import Summits.RiemannHypothesis.RiemannHypothesis.Theses.LiTailLaguerre
import Summits.RiemannHypothesis.RiemannHypothesis.Theorems.LiTailContourCoWeight
import Summits.RiemannHypothesis.RiemannHypothesis.Theorems.LiTailContourIdentity
import Summits.RiemannHypothesis.RiemannHypothesis.Theorems.LiPrimeEchoHorizontalEdges
import Literature.NumberTheory.LFunctions.EquivalentsKeiperLiProofs
import HarnessLib

/-!
# RiemannHypothesis / LiTailLaguerre — crux K1′ `LiTailContour`: the half-strip contour identity for the Li zero TAIL (RH-FREE)

RH-FREE [rh-li-eng g5; binder K1′ of route `Theses/LiTailLaguerre.lean`, rung «Li TAIL–LAGUERRE LAW» L-P(P1-tail), cell
`pub/rh-li`, dossier `theory/route/r7`], item `LiTailContour` (stmt-RiemannHypothesis-19703): for `n ≥ 1` and a good height
`T ≥ 1`,

  `liZeroTail n T = liPolarTail n T + liGammaTail n T − liPrimeTail n T + liHorizTail n T`.

Proof: the finite half-strip identity at good heights `T < Y` (part 2, `TailContour.tail_window_contour` +
`tail_rightEdge_split`) and the limit `Y → ∞` ALONG GOOD HEIGHTS `Y_k ∈ [k + …, k + … + 1]` (MV Lemma 12.2,
`ExplicitPsi.exists_goodHeight_all`): the zero side tends to `λ_n − Re Σ_{box T} m(1 − zⁿ) = liZeroTail n T` by the
Bombieri–Lagarias limit `keiperLiCoeff_eq_zero_sum_holds`; the three right-edge pieces tend to the tails (part 1,
`TailContour.tendsto_pieces`: co-weight `O(n²/y²)`); and the top edge `liHorizTail n Y_k` is
`≤ A_n log²(Y_k + 4)/Y_k → 0` (`|ξ'/ξ| ≤ C log(Y+4)/η` on the segment with `1/η ≤ 2 + log(Y+2)/c₀`, and
`|1 − F_n(x + iY)| ≤ e n/Y`).  Unconditional; nothing here bears on the truth of RH.
-/

noncomputable section

-- D-0017: `Summit.<S>.<S>.…` is the designed namespace of a single-problem summit.
set_option linter.dupNamespace false

open Complex MeasureTheory intervalIntegral Set Filter
open scoped Real Interval Topology ArithmeticFunction.vonMangoldt

namespace Summit.RiemannHypothesis.RiemannHypothesis.Theorems.LiTheory

open Literature.NumberTheory.LFunctions

namespace TailContour

open PrimeEdge HorizontalEdges

/-! ### The top edge is small at good heights -/

/-- `|1 − F_n(x + iY)| ≤ e n/Y` for `x ≥ −1/2`, `Y > 0`, `Y² ≥ n`. -/
theorem norm_one_sub_liWeight_le (n : ℕ) {x Y : ℝ} (hx : -(1 / 2 : ℝ) ≤ x) (hY : 0 < Y) (hn : (n : ℝ) ≤ Y ^ 2) :
    ‖1 - liWeight n (x + Y * I)‖ ≤ n * Real.exp 1 / Y := by
  set s : ℂ := x + Y * I with hs
  have hs0 : s ≠ 0 := fun h ↦ by
    have := congrArg Complex.im h; simp [hs] at this; exact hY.ne' this
  have hgeom := mul_neg_geom_sum (1 - 1 / s) n
  have hz : liWeight n s = (1 - 1 / s) ^ n := rfl
  rw [hz, ← hgeom, norm_mul]
  have h1 : ‖1 - (1 - 1 / s)‖ ≤ 1 / Y := by
    rw [sub_sub_cancel, norm_div, norm_one]
    apply one_div_le_one_div_of_le hY
    have : Y ^ 2 ≤ ‖s‖ ^ 2 := by
      rw [Complex.sq_norm, Complex.normSq_apply]; simp [hs]; nlinarith [sq_nonneg x]
    nlinarith [norm_nonneg s]
  have hk : ∀ k ∈ Finset.range n, ‖(1 - 1 / s) ^ k‖ ≤ Real.exp 1 := by
    intro k hk
    have hkn : (k : ℝ) ≤ Y ^ 2 := le_trans (by exact_mod_cast (Finset.mem_range.1 hk).le) hn
    have := norm_liWeight_le_exp k hx hY hkn
    simpa [liWeight, hs] using this
  have hsum : ‖∑ i ∈ Finset.range n, (1 - 1 / s) ^ i‖ ≤ n * Real.exp 1 := by
    calc ‖∑ i ∈ Finset.range n, (1 - 1 / s) ^ i‖ ≤ ∑ i ∈ Finset.range n, ‖(1 - 1 / s) ^ i‖ := norm_sum_le _ _
      _ ≤ ∑ _i ∈ Finset.range n, Real.exp 1 := Finset.sum_le_sum hk
      _ = n * Real.exp 1 := by simp
  calc ‖1 - (1 - 1 / s)‖ * ‖∑ i ∈ Finset.range n, (1 - 1 / s) ^ i‖ ≤ 1 / Y * (n * Real.exp 1) :=
        mul_le_mul h1 hsum (norm_nonneg _) (by positivity)
    _ = n * Real.exp 1 / Y := by ring

/-- **Good heights with a small top edge.**  For `n ≥ 1` there is `A` such that for every `τ ≥ max(2, n)` some
`Y ∈ [τ, τ + 1]` is a good height with `|liHorizTail n Y| ≤ A · log²(Y + 4)/Y`. -/
theorem exists_good_top (n : ℕ) (hn : 1 ≤ n) :
    ∃ A : ℝ, ∀ τ : ℝ, 2 ≤ τ → (n : ℝ) ≤ τ → ∃ Y : ℝ, τ ≤ Y ∧ Y ≤ τ + 1 ∧ Y ∈ liGoodHeights ∧
      |liHorizTail n Y| ≤ A * Real.log (Y + 4) ^ 2 / Y := by
  obtain ⟨c₀, hc₀, hgh⟩ := ExplicitPsi.exists_goodHeight_all
  obtain ⟨C, hC0, hseg⟩ := exists_norm_logDeriv_riemannXi_le
  obtain ⟨C', hC'0, hP⟩ := horiz_pointwise
  refine ⟨2 * C * n * Real.exp 1 * (2 + 1 / c₀), fun τ hτ2 hτn ↦ ?_⟩
  obtain ⟨Y, hYl, hYu, η, hη0, hη1, hinv, hsep⟩ := hgh τ (by linarith)
  have hY2 : 2 ≤ Y := hτ2.trans hYl
  have hY0 : 0 < Y := by linarith
  have hYn : (n : ℝ) ≤ Y := hτn.trans hYl
  have hn1 : (1 : ℝ) ≤ n := by exact_mod_cast hn
  have hsqrt : Real.sqrt n ≤ Y := by
    rw [← Real.sqrt_sq hY0.le]
    exact Real.sqrt_le_sqrt (by nlinarith)
  have hYsq : (n : ℝ) ≤ Y ^ 2 := by nlinarith
  have hsep' : ∀ ρ : ℂ, riemannZeta ρ = 0 → 0 < ρ.re → η ≤ |ρ.im - Y| := fun ρ hζ hre ↦
    (hsep ρ (ZetaZeros.riemannZetaNontrivialZeros.mem_of_re_pos hζ hre)).1
  have hgood : Y ∈ liGoodHeights := (hP n Y η hY2 hsqrt hη0 hη1 hsep').1
  refine ⟨Y, hYl, hYu, hgood, ?_⟩
  -- the segment integral
  have hYabs : 2 ≤ |Y| := by rw [abs_of_pos hY0]; exact hY2
  have hxi := hseg Y η hYabs hη0 hη1 hsep'
  set K : ℝ := C * Real.log (|Y| + 4) / η with hK
  have hK0 : 0 ≤ K := by
    have : 0 ≤ Real.log (|Y| + 4) := Real.log_nonneg (by linarith [abs_nonneg Y]); positivity
  have hpt : ∀ x ∈ Ι (-(1 / 2 : ℝ)) (3 / 2),
      ‖logDeriv riemannXi (x + Y * I) * (1 - liWeight n (x + Y * I))‖ ≤ K * (n * Real.exp 1 / Y) := by
    intro x hx
    rw [uIoc_of_le (by norm_num)] at hx
    rw [norm_mul]
    exact mul_le_mul (hxi x ⟨hx.1.le, hx.2⟩) (norm_one_sub_liWeight_le n hx.1.le hY0 hYsq) (norm_nonneg _) hK0
  have hI := intervalIntegral.norm_integral_le_of_norm_le_const hpt
  have hlen : |(3 / 2 : ℝ) - -(1 / 2)| = 2 := by norm_num
  rw [hlen] at hI
  unfold liHorizTail
  rw [abs_mul, abs_of_pos (by positivity : (0 : ℝ) < 1 / Real.pi)]
  have him := Complex.abs_im_le_norm
    (∫ x in (-(1 / 2 : ℝ))..(3 / 2 : ℝ), logDeriv riemannXi (x + Y * I) * (1 - liWeight n (x + Y * I)))
  have hπ : 1 / Real.pi ≤ 1 := by rw [div_le_one Real.pi_pos]; linarith [Real.pi_gt_three]
  -- `K ≤ C log(Y+4) (2 + log(Y+2)/c₀) ≤ C (2 + 1/c₀) log²(Y+4)`
  have hlog4 : 1 ≤ Real.log (Y + 4) := by
    rw [Real.le_log_iff_exp_le (by linarith)]
    have := Real.exp_one_lt_d9; linarith
  have hlog2 : Real.log (Y + 2) ≤ Real.log (Y + 4) := Real.log_le_log (by linarith) (by linarith)
  have hinv' : 1 / η ≤ (2 + 1 / c₀) * Real.log (Y + 4) := by
    have h1 : Real.log (Y + 2) / c₀ ≤ Real.log (Y + 4) / c₀ := div_le_div_of_nonneg_right hlog2 hc₀.le
    have h2 : Real.log (Y + 4) / c₀ = 1 / c₀ * Real.log (Y + 4) := by ring
    nlinarith [hinv, h1, h2, hlog4, hc₀]
  have hKle : K ≤ C * (2 + 1 / c₀) * Real.log (Y + 4) ^ 2 := by
    rw [hK, abs_of_pos hY0]
    have hl0 : 0 ≤ Real.log (Y + 4) := by linarith
    calc C * Real.log (Y + 4) / η = C * Real.log (Y + 4) * (1 / η) := by ring
      _ ≤ C * Real.log (Y + 4) * ((2 + 1 / c₀) * Real.log (Y + 4)) :=
          mul_le_mul_of_nonneg_left hinv' (by positivity)
      _ = C * (2 + 1 / c₀) * Real.log (Y + 4) ^ 2 := by ring
  have hne : 0 ≤ n * Real.exp 1 / Y := by positivity
  calc 1 / Real.pi * |(∫ x in (-(1 / 2 : ℝ))..(3 / 2 : ℝ),
          logDeriv riemannXi (x + Y * I) * (1 - liWeight n (x + Y * I))).im|
      ≤ 1 * (K * (n * Real.exp 1 / Y) * 2) := mul_le_mul hπ (him.trans hI) (abs_nonneg _) zero_le_one
    _ ≤ (C * (2 + 1 / c₀) * Real.log (Y + 4) ^ 2) * (n * Real.exp 1 / Y) * 2 := by
        rw [one_mul]; gcongr
    _ = 2 * C * n * Real.exp 1 * (2 + 1 / c₀) * Real.log (Y + 4) ^ 2 / Y := by ring

/-! ### The limit along good heights -/

/-- `log²(Y + 4)/Y → 0` along any `Y → ∞`. -/
theorem tendsto_log_sq_div {b : ℕ → ℝ} (hb : Tendsto b atTop atTop) (A : ℝ) :
    Tendsto (fun k ↦ A * Real.log (b k + 4) ^ 2 / b k) atTop (𝓝 0) := by
  have h1 := Real.tendsto_pow_log_div_mul_add_atTop 1 (-4) 2 one_ne_zero
  have h2 : Tendsto (fun k ↦ b k + 4) atTop atTop := tendsto_atTop_add_const_right _ _ hb
  have h3 := h1.comp h2
  have h4 : Tendsto (fun k ↦ A * (Real.log (b k + 4) ^ 2 / (1 * (b k + 4) + -4))) atTop (𝓝 (A * 0)) :=
    h3.const_mul A
  rw [mul_zero] at h4
  refine h4.congr fun k ↦ ?_
  ring

end TailContour

open TailContour PrimeEdge in
/-- **Crux K1′ `LiTailContour` of route `LiTailLaguerre`** (stmt-RiemannHypothesis-19703; RH-FREE): for `n ≥ 1` and a good
height `T ≥ 1`, `liZeroTail n T = liPolarTail n T + liGammaTail n T − liPrimeTail n T + liHorizTail n T`. -/
theorem liTailContour_eq (n : ℕ) (T : ℝ) (hn : 1 ≤ n) (hT : 1 ≤ T) (hgood : T ∈ liGoodHeights) :
    liZeroTail n T = liPolarTail n T + liGammaTail n T - liPrimeTail n T + liHorizTail n T := by
  obtain ⟨A, hA⟩ := exists_good_top n hn
  -- the sequence of good heights `Y k ∈ [τ k, τ k + 1]`, `τ k = max (T + 1) (max n 2) + k`
  set τ : ℕ → ℝ := fun k ↦ max (T + 1) (max (n : ℝ) 2) + k with hτ
  have hτ2 : ∀ k, 2 ≤ τ k := fun k ↦ by
    have : (2 : ℝ) ≤ max (T + 1) (max (n : ℝ) 2) := (le_max_right _ _).trans' (le_max_right _ _)
    simp only [hτ]; linarith [Nat.cast_nonneg (α := ℝ) k]
  have hτn : ∀ k, (n : ℝ) ≤ τ k := fun k ↦ by
    have : (n : ℝ) ≤ max (T + 1) (max (n : ℝ) 2) := (le_max_right _ _).trans' (le_max_left _ _)
    simp only [hτ]; linarith [Nat.cast_nonneg (α := ℝ) k]
  have hτT : ∀ k, T + 1 ≤ τ k := fun k ↦ by
    simp only [hτ]; linarith [le_max_left (T + 1) (max (n : ℝ) 2), Nat.cast_nonneg (α := ℝ) k]
  have hτk : ∀ k : ℕ, (k : ℝ) ≤ τ k := fun k ↦ by
    simp only [hτ]; linarith [hτ2 k, le_max_left (T + 1) (max (n : ℝ) 2),
      show (0:ℝ) ≤ max (T + 1) (max (n : ℝ) 2) from le_trans (by norm_num) ((le_max_right _ _).trans' (le_max_right _ _))]
  choose Y hYl hYu hYgood hYtop using fun k ↦ hA (τ k) (hτ2 k) (hτn k)
  have hYT : ∀ k, T < Y k := fun k ↦ by linarith [hτT k, hYl k]
  have hYtend : Tendsto Y atTop atTop :=
    tendsto_atTop_mono (fun k ↦ (hτk k).trans (hYl k)) tendsto_natCast_atTop_atTop
  -- the identity along the sequence
  set box : ℝ → ℂ := fun S ↦ ∑ᶠ ρ ∈ liZeroBox S, (riemannZetaZeroOrder ρ : ℂ) * (1 - (1 - 1 / ρ) ^ n) with hbox
  set P : ℕ → ℝ := fun k ↦ 1 / Real.pi * (∫ y in T..Y k, polarIntegrand n y).re with hP
  set G : ℕ → ℝ := fun k ↦ 1 / Real.pi * (∫ y in T..Y k, gammaIntegrand n y).re with hG
  set Q : ℕ → ℝ := fun k ↦ 1 / Real.pi * (∫ y in T..Y k, primeIntegrand n y).re with hQ
  have hident : ∀ k, (box (Y k)).re - (box T).re = P k + G k - Q k + liHorizTail n T - liHorizTail n (Y k) := by
    intro k
    have h1 := tail_window_contour n hT (hYT k) hgood (hYgood k)
    have h2 := tail_rightEdge_split n T (Y k)
    simp only [hbox, hP, hG, hQ, polarIntegrand, gammaIntegrand, primeIntegrand]
    rw [h1, h2]
  -- the limits
  have hBL := Literature.NumberTheory.LFunctions.keiperLiCoeff_eq_zero_sum_holds n hn
  have hLHS : Tendsto (fun k ↦ (box (Y k)).re - (box T).re) atTop (𝓝 (keiperLiCoeff n - (box T).re)) := by
    have h1 : Tendsto (fun k ↦ (box (Y k)).re) atTop (𝓝 ((keiperLiCoeff n : ℂ).re)) :=
      (Complex.continuous_re.tendsto _).comp (hBL.comp hYtend)
    rw [Complex.ofReal_re] at h1
    exact h1.sub_const _
  obtain ⟨hPt, hGt, hQt⟩ := tendsto_pieces n hT hYtend
  have htop : Tendsto (fun k ↦ liHorizTail n (Y k)) atTop (𝓝 0) := by
    refine squeeze_zero_norm (fun k ↦ ?_) (tendsto_log_sq_div hYtend A)
    rw [Real.norm_eq_abs]
    exact hYtop k
  have hRHS : Tendsto (fun k ↦ P k + G k - Q k + liHorizTail n T - liHorizTail n (Y k)) atTop
      (𝓝 (liPolarTail n T + liGammaTail n T - liPrimeTail n T + liHorizTail n T - 0)) :=
    (((hPt.add hGt).sub hQt).add_const _).sub htop
  rw [sub_zero] at hRHS
  have hEq : keiperLiCoeff n - (box T).re = liPolarTail n T + liGammaTail n T - liPrimeTail n T + liHorizTail n T :=
    tendsto_nhds_unique (hLHS.congr hident) hRHS
  unfold liZeroTail
  exact hEq

/-- **Item `LiTailContour` of route `LiTailLaguerre`** (stmt-RiemannHypothesis-19703), closed BY NAME. -/
theorem liTailContour_proof : Summit.RiemannHypothesis.RiemannHypothesis.Theses.LiTailLaguerre.LiTailContour :=
  fun n T hn hT hgood ↦ liTailContour_eq n T hn hT hgood

end Summit.RiemannHypothesis.RiemannHypothesis.Theorems.LiTheory

end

● ● ●

What to produce: Which of the lines above carry the string "hbox"? Pick them out and copy them.

Task answer:
  set box : ℝ → ℂ := fun S ↦ ∑ᶠ ρ ∈ liZeroBox S, (riemannZetaZeroOrder ρ : ℂ) * (1 - (1 - 1 / ρ) ^ n) with hbox
    simp only [hbox, hP, hG, hQ, polarIntegrand, gammaIntegrand, primeIntegrand]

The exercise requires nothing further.